Segment Open
import Summits.QuantumFields.YangMills.Theorems.BalabanUVNodesN12AtRecord13Prop1KnitThm1OfRecord
import Summits.QuantumFields.YangMills.Theorems.BalabanUVNodesN12Prop1DirectOfClassWindowUniformExplicit

/-!
# BalabanUVNodes ∕ N12 — «12Q-DIRECT v7»: N12's Proposition-1 row at the record ON THE DIRECT ROAD, keyed on `(vii)_direct` = (E1)‴ `N12Prop1DirectOfClassWindowUniformExplicit`
# (the lane's (P2c)′ explicit-threshold endpoint ∘ (D1)′ (P4)′ letter ∘ dag-n12-w6 g7's k-UNIFORM WINDOW-LOCAL (σ)_W producer ∘ dag-n12-c g21's class producers for the plaquette letters):
# NO (σ)-letter, NO plaquette letter, NO (P4)′ socket, NO topological hypothesis, NO `∃ δ₀` — EXPLICIT threshold per run, and under it ONE numeric row: the k-free floor `C(d,L)·εreg + m′·ρn ≤ δ`

Cell `pub-ymgap` (HUMAN RULINGS D-0062 ∕ D-0149), seat `pub-ymgap-dag-n12-d` g20 (R134 N12 [B15] s2; pen (P3) of plan g87 YMPLAN-G87-N12-ROAD, re-keyed on the LOCATED-FLOOR repair chain of
2026-08-28 — lane ruling dag-n12-c g21 INBOX l.43385∕l.43484: (P2c)′ by the lane, (D1)′∕(E1)′∕this knit by this seat); count-neutral helper of K1⁹ `stmt-QuantumFields-27364` (`--kind proof --supports … --as helper`).  THEOREMS ONLY (0 `def`, 0 `instance`, 0 `sorry`); composition BY NAME.

WHAT.  «12Q-DIRECT» (p658022) displayed the (WD) window∕direct letter package whole; «v2» keyed on (P2c) (p662019), «v3» on `(iv)_direct` (p664306), «v4» (p672225) on `(iv)_direct′`
(p671908).  All of those carried (P2c)'s frame `∃ δ₀ > 0, ∀ δ ≤ δ₀, ∀ (letters at δ), …` — harmless while the thresholded rows are LETTERS, but VACUOUS BY SHAPE the moment a producer turns
a letter into a numeric floor (dag-n12-c g21's LOCATED-FLOOR, kernel certificate `B15Prop1NumericsThresholds.exists_threshold_frame_of_pos_floor`).  THIS edition keys on the repaired chain:
the lane's (P2c)′ `N12Prop1DirectOfChartHalfExplicit.…` (chart-half constants `C ρ Kτ ρτ` as binders + the uniform chart-half letter `hhalf`; threshold CLOSED-FORM; `hsm` by §7
`hsm_direct_of_le_explicitThreshold`) ∘ this seat's (D1)′ `N12Prop1DirectOfChartHalfOfRightInverseExplicit.…` ((P4)′ socket replaced by dag-n12-w6 g6's right-inverse letter `hHB` at displayed
constants `εH B`, tower-box plaquette letter `hPbox`, `hk1`) ∘ this seat's (E1)‴ `N12Prop1DirectOfClassWindowUniformExplicit.…` ((σ)_W discharged by dag-n12-w6 g7's k-UNIFORM window-LOCAL producer
`N12WindowGaugeLetterUniformSocket.hσW_on_uniform_of_class` p675589 — general `Z`, no letter off the window, graded [15] Thm 1 letter read off the class at level `k−1`; the plaquette letter
`hPχ` and the tower-box plaquette letter `hPbox` discharged by dag-n12-c g21's `B15Prop1PlaquetteLettersOfClass.hPχ_on_of_class` ∕ `hPbox_on_of_class` p675521 — what remains under the
threshold is ONE numeric row, the producer's k-FREE tolerance FLOOR; sibling «v6» p675699 ∕ p675722 keys on (E1)′ p675361 with the first, k-growing floor and the plaquette letters displayed).  Hence the statement, per run `P`: all
tolerance-free rows as binders ((J0′)@eR + `h𝓐₀`, region boxes + `ρn hρn`, `Kb`, `γ₈ cJ bx`, dag-n12-w4's geometry letter `hΩw`, the window `W` + `hWbox`, the k-uniform producer's
numerics `c hkc hc`, class rows `hεreg hα3 hα2 haN`, window rows `X D₀ hXΩ hfit hBox hWX hfeedsX` (window within walk-distance `D₀` of `Ω_k(Z)`, collar fit inside `L^{k−1}·M₁`), the radius row `hrad`, the chart half `C ρ Kτ ρτ hρ hKτ hρτ` + letter `hhalf`, the (P4)′ constants `εH B` + letter `hHB`,
(P5) `M₂ hM₂0 hM₂`, the small-below letter `hsb`, `hγle` at `γ₀ = 1∕2`, geometry, `cE cA` rows, `h15`), then
`∀ δ, (∀ P i, 0 < δ P i) → (∀ P i, δ P i ≤ min (Θ P i) (εH P i)) → ∀ (hfloor), ∃ areg > 0, ∀ P, kSel < K → B15Leaf (…)` with `Θ P i` SPELLED OUT
(`min (min ρ ρτ ∕ 2) (min 1 (rhs ∕ (max S 0 + 1)))` at `Kc := 12𝓐₀∕R·√#{b ∕∕ b.src ∈ Ω₁(Z)}`, `Cμ := 2(d−1)√#PBond·B·M₂`, `Cτ := 16(d+1)(Kτ+1) + 8d·#box·(C·Kc)²`, `rhs := (1∕2)∕(2(3Kb²+2Kb⁴))`)
and ONE tolerance row at `δ P i`: the producer's k-FREE FLOOR `hfloor` (`(((4d+m′+3)²L²∕4) + m′·24(((d+2)L)²∕4))·εreg + m′·ρn P i ≤ δ P i` — a checkable smallness condition on the
record's class threshold `εreg` and the datum tolerance, uniform in the height; it implies `εreg ≤ δ P i`, the class producers' tolerance condition) — NO letter about the minimiser under the threshold.  Generated by the seat's
explicit-frame re-keyer (`lean/g20/mk_knit_expl.py spec_dir7.json`).

HONEST FRAMING ∕ LOCATED.  Bookkeeping by name over landed modules; NO (σ)-letter and NO scope line remain (the k-uniform window-LOCAL producer has no hypothesis off the window; its floor constant `C(d,L)` is explicit and k-free — still NOT print's per-level
`O(1)` bookkeeping of [15] (16)–(18)); the small-below letter `hsb` is global on the torus (LOCATED-HSB, the lane's ρ5 proxy programme); the thresholds are per-instance and volume-DEPENDENT (√#bonds, #box displayed); the chart-half and
right-inverse letters, the window rows, the numerics, the small-below letter `hPχ` ∕ `hPbox`
((P4)′ itself is DISCHARGED — the producer's `ε`, `B` are per-height ∕ per-instance EXISTENCE constants, print's volume-uniform (46)∕(83) NOT claimed), (P5), (J0′), [15] Thm 1, the geometry, K0b's residuals and N12's per-run rows below the torus stay LETTERS; per-instance constants; NO topological hypothesis on `Ω₁(Z)`;
nothing of Bałaban's asserted; N12 NOT discharged; K0⁷ ∕ K1⁹ NOT closed; counts unmoved; one finite 𝕋⁴ programme at fixed `ε = L^{-K}` — R4 closes only the conditional rung
`BalabanLadder.UV`; no summit statement is proved here and NOT the Yang–Mills mass gap (Clay); nothing continuum ∕ ℝ⁴ ∕ OS.

References: [Balaban1989LargeFieldI] CMP 122 (1989) 175–202; [Balaban1989LargeFieldII] CMP 122 (1989) 355–392; [Balaban1988Convergent] CMP 119 (1988) 243–285; [Balaban1985Averaging] CMP 98 (1985) 17–51;
[Balaban1985Variational] CMP 102 (1985) 277–309 (locators in the theorem docstring).
-/

noncomputable section
open MeasureTheory Set Finset Metric Filter
open scoped Matrix.Norms.L2Operator BigOperators Matrix RealInnerProductSpace Real InnerProductSpace Topology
Segment Closed
EXERCISE PROMPT: Working from the material above, retype exactly the lines from the one with "the chart-half and" through the one with "right-inverse letters, the", both included, and only those lines.

WRITTEN ANSWER:
`O(1)` bookkeeping of [15] (16)–(18)); the small-below letter `hsb` is global on the torus (LOCATED-HSB, the lane's ρ5 proxy programme); the thresholds are per-instance and volume-DEPENDENT (√#bonds, #box displayed); the chart-half and
right-inverse letters, the window rows, the numerics, the small-below letter `hPχ` ∕ `hPbox`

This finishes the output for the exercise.